Search the listing below for the word "NumberTheory", and copy every line in which it turns up.

- - - - - - -

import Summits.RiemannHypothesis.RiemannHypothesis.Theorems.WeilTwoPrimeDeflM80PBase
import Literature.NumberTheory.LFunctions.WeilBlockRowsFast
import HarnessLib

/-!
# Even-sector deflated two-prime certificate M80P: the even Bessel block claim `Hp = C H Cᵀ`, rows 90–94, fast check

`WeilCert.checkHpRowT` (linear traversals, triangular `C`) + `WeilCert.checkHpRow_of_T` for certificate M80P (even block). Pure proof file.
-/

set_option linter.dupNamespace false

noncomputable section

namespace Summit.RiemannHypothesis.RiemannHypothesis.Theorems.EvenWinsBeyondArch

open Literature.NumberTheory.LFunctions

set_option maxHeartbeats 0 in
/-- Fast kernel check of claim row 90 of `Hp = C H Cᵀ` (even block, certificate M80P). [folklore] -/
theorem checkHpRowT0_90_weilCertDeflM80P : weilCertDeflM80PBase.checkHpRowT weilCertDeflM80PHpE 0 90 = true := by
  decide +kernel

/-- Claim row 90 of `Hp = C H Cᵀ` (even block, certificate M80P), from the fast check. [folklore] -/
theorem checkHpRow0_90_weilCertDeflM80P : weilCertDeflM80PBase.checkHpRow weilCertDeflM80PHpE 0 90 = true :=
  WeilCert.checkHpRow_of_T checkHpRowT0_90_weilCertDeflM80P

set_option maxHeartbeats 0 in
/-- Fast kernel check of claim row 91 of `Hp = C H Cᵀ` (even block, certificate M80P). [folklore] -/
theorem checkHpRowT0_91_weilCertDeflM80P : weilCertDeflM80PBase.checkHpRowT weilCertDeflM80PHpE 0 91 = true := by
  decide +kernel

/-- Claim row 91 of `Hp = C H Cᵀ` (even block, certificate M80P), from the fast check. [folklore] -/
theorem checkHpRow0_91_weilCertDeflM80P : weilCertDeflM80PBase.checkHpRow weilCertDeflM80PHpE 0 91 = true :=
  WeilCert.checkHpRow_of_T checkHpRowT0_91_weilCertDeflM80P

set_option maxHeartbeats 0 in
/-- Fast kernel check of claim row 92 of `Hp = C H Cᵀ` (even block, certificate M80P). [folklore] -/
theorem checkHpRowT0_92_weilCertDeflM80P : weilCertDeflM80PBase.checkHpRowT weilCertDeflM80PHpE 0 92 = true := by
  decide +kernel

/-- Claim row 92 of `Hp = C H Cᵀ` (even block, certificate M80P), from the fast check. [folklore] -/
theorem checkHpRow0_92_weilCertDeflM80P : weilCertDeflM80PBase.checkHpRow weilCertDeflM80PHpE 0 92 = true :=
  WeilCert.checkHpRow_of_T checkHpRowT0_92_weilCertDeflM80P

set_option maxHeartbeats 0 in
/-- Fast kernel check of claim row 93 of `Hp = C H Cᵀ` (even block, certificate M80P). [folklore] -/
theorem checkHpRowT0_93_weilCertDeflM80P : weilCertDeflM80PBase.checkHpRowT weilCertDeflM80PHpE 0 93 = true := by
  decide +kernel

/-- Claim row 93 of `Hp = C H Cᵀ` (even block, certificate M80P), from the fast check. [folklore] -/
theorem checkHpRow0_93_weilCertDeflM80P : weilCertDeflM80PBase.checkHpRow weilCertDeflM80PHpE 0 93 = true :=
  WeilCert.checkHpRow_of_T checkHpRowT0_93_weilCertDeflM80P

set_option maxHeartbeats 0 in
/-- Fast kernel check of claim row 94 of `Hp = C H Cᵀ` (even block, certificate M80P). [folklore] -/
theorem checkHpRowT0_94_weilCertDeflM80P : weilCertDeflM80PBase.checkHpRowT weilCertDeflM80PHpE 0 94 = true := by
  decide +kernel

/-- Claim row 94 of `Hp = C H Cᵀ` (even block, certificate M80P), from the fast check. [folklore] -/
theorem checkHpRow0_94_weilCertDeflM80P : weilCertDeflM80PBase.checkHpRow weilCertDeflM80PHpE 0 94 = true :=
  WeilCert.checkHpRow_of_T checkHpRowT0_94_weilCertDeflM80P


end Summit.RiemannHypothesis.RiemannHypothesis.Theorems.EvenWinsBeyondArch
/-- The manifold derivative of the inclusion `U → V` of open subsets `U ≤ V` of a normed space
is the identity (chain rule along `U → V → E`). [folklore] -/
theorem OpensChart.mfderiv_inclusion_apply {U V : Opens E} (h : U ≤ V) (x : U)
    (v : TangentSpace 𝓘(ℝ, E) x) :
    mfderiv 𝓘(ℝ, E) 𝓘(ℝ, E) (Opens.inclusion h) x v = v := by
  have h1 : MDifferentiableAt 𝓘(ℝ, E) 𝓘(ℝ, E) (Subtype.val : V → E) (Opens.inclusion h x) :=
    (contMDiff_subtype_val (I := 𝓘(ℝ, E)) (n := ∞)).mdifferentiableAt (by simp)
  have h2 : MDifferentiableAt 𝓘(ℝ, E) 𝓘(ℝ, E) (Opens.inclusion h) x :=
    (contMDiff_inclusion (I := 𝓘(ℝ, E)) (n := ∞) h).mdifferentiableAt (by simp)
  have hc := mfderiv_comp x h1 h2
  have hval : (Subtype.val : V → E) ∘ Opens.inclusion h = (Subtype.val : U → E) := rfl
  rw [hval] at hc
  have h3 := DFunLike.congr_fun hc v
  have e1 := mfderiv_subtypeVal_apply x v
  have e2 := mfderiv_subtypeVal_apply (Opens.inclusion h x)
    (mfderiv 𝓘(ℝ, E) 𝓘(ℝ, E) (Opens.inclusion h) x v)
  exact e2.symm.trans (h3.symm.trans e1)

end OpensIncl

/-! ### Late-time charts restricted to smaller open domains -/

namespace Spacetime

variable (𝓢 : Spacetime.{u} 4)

- - - - - - -

Reply >>
import Literature.NumberTheory.LFunctions.WeilBlockRowsFast
open Literature.NumberTheory.LFunctions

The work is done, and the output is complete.